-------- Supplied records

import Summits.BirchSwinnertonDyer.BirchSwinnertonDyer.Theorems.KolyvaginDepthDoorMSymbolCert794a1K
import HarnessLib

/-!
# Route `KolyvaginDepthDoor`, crux `KolyvaginDepthSupplyKN` (stmt-BirchSwinnertonDyer-22820) —
# DEPTH TABLE v28, DATA of `794a1`: piece 6/8 of the Kurihara sum at `(7, 55357)`

Helper file of the lead prover of line `levelone` (kdd-p1 g33; `--supports stmt-BirchSwinnertonDyer-22820 --as helper`);
MACHINE-WRITTEN DATA + `decide` (generator `work/py/gen794lean.py`). Kernel evaluation of `∑_{49822 ≤ k < 55198} gE794 k` (313627 continued-fraction steps, three `decide` sub-chunks). It closes nothing and BSD is NOT proved by it.

References: [CremonaAlgorithms1997] §2.2–2.5, §2.8, Table 1 (794a1); [PopaZagier2017] §4 (13); [Kim2022StructureSelmer] §1.4.3;
[MazurTateTeitelbaum1986Invent] §I.8.
-/

set_option linter.dupNamespace false
-- the packed numerals are long literals
set_option linter.style.longLine false

noncomputable section

open scoped MatrixGroups ModularForm
open CongruenceSubgroup
open Literature.NumberTheory.EllipticCurves Literature.NumberTheory.EllipticCurves.ModularForms
open Literature.NumberTheory.Automorphic.PopaZagier (coeff12 coeff12M coeff coeffN)
open Summit.BirchSwinnertonDyer.BirchSwinnertonDyer.Rank2Observatory
open Summit.BirchSwinnertonDyer.BirchSwinnertonDyer.Rank1Residual (IntModel.frobeniusTrace_eq IntModel.minimalDiscriminantInt_eq)
open Summit.BirchSwinnertonDyer.BirchSwinnertonDyer.Theorems.KolyvaginDepthDoor.MSymbolCert.Cert389a1
  (H3 H3fin support_subset_H3fin H3fin_det H3mat_nodup H3_det H3_coeff eval_map eval_append)

namespace Summit.BirchSwinnertonDyer.BirchSwinnertonDyer.Theorems.KolyvaginDepthDoor.MSymbolCert.Cert794a1

set_option maxHeartbeats 4000000 in
/-- **Piece 6 of the Kurihara sum of `794a1` at `(7, 55357)`**: `∑_{49822 ≤ k < 55198} gE794 k = 6` in `ZMod 7` (decide). [cite: Kim2022StructureSelmer, §1.4.3] -/
theorem kSumPiece6 : ((List.range' 49822 5376).map gE794).sum = ((6 : ℕ) : ZMod 7) := by
  have h0 : ((List.range' 49822 2753).map gE794).sum = ((1 : ℕ) : ZMod 7) := by decide +kernel
  have h1 : ((List.range' (49822 + 2753) 1913).map gE794).sum = ((6 : ℕ) : ZMod 7) := by decide +kernel
  have h2 : ((List.range' (49822 + (2753 + 1913)) 710).map gE794).sum = ((6 : ℕ) : ZMod 7) := by decide +kernel
  have e := list_range'_map_sum_split gE794 49822 (2753 + 1913) 710 _ _ (list_range'_map_sum_split gE794 49822 2753 1913 _ _ h0 h1) h2
  refine (show ((List.range' 49822 5376).map gE794).sum = ((List.range' 49822 (2753 + 1913 + 710)).map gE794).sum from rfl).trans
    (e.trans ?_)
  decide

end Summit.BirchSwinnertonDyer.BirchSwinnertonDyer.Theorems.KolyvaginDepthDoor.MSymbolCert.Cert794a1

end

----------------

The full listing must be copied exactly, every line included.

import Summits.BirchSwinnertonDyer.BirchSwinnertonDyer.Theorems.KolyvaginDepthDoorMSymbolCert794a1K
import HarnessLib

/-!
# Route `KolyvaginDepthDoor`, crux `KolyvaginDepthSupplyKN` (stmt-BirchSwinnertonDyer-22820) —
# DEPTH TABLE v28, DATA of `794a1`: piece 6/8 of the Kurihara sum at `(7, 55357)`

Helper file of the lead prover of line `levelone` (kdd-p1 g33; `--supports stmt-BirchSwinnertonDyer-22820 --as helper`);
MACHINE-WRITTEN DATA + `decide` (generator `work/py/gen794lean.py`). Kernel evaluation of `∑_{49822 ≤ k < 55198} gE794 k` (313627 continued-fraction steps, three `decide` sub-chunks). It closes nothing and BSD is NOT proved by it.

References: [CremonaAlgorithms1997] §2.2–2.5, §2.8, Table 1 (794a1); [PopaZagier2017] §4 (13); [Kim2022StructureSelmer] §1.4.3;
[MazurTateTeitelbaum1986Invent] §I.8.
-/

set_option linter.dupNamespace false
-- the packed numerals are long literals
set_option linter.style.longLine false

noncomputable section

open scoped MatrixGroups ModularForm
open CongruenceSubgroup
open Literature.NumberTheory.EllipticCurves Literature.NumberTheory.EllipticCurves.ModularForms
open Literature.NumberTheory.Automorphic.PopaZagier (coeff12 coeff12M coeff coeffN)
open Summit.BirchSwinnertonDyer.BirchSwinnertonDyer.Rank2Observatory
open Summit.BirchSwinnertonDyer.BirchSwinnertonDyer.Rank1Residual (IntModel.frobeniusTrace_eq IntModel.minimalDiscriminantInt_eq)
open Summit.BirchSwinnertonDyer.BirchSwinnertonDyer.Theorems.KolyvaginDepthDoor.MSymbolCert.Cert389a1
  (H3 H3fin support_subset_H3fin H3fin_det H3mat_nodup H3_det H3_coeff eval_map eval_append)

namespace Summit.BirchSwinnertonDyer.BirchSwinnertonDyer.Theorems.KolyvaginDepthDoor.MSymbolCert.Cert794a1

set_option maxHeartbeats 4000000 in
/-- **Piece 6 of the Kurihara sum of `794a1` at `(7, 55357)`**: `∑_{49822 ≤ k < 55198} gE794 k = 6` in `ZMod 7` (decide). [cite: Kim2022StructureSelmer, §1.4.3] -/
theorem kSumPiece6 : ((List.range' 49822 5376).map gE794).sum = ((6 : ℕ) : ZMod 7) := by
  have h0 : ((List.range' 49822 2753).map gE794).sum = ((1 : ℕ) : ZMod 7) := by decide +kernel
  have h1 : ((List.range' (49822 + 2753) 1913).map gE794).sum = ((6 : ℕ) : ZMod 7) := by decide +kernel
  have h2 : ((List.range' (49822 + (2753 + 1913)) 710).map gE794).sum = ((6 : ℕ) : ZMod 7) := by decide +kernel
  have e := list_range'_map_sum_split gE794 49822 (2753 + 1913) 710 _ _ (list_range'_map_sum_split gE794 49822 2753 1913 _ _ h0 h1) h2
  refine (show ((List.range' 49822 5376).map gE794).sum = ((List.range' 49822 (2753 + 1913 + 710)).map gE794).sum from rfl).trans
    (e.trans ?_)
  decide

end Summit.BirchSwinnertonDyer.BirchSwinnertonDyer.Theorems.KolyvaginDepthDoor.MSymbolCert.Cert794a1

end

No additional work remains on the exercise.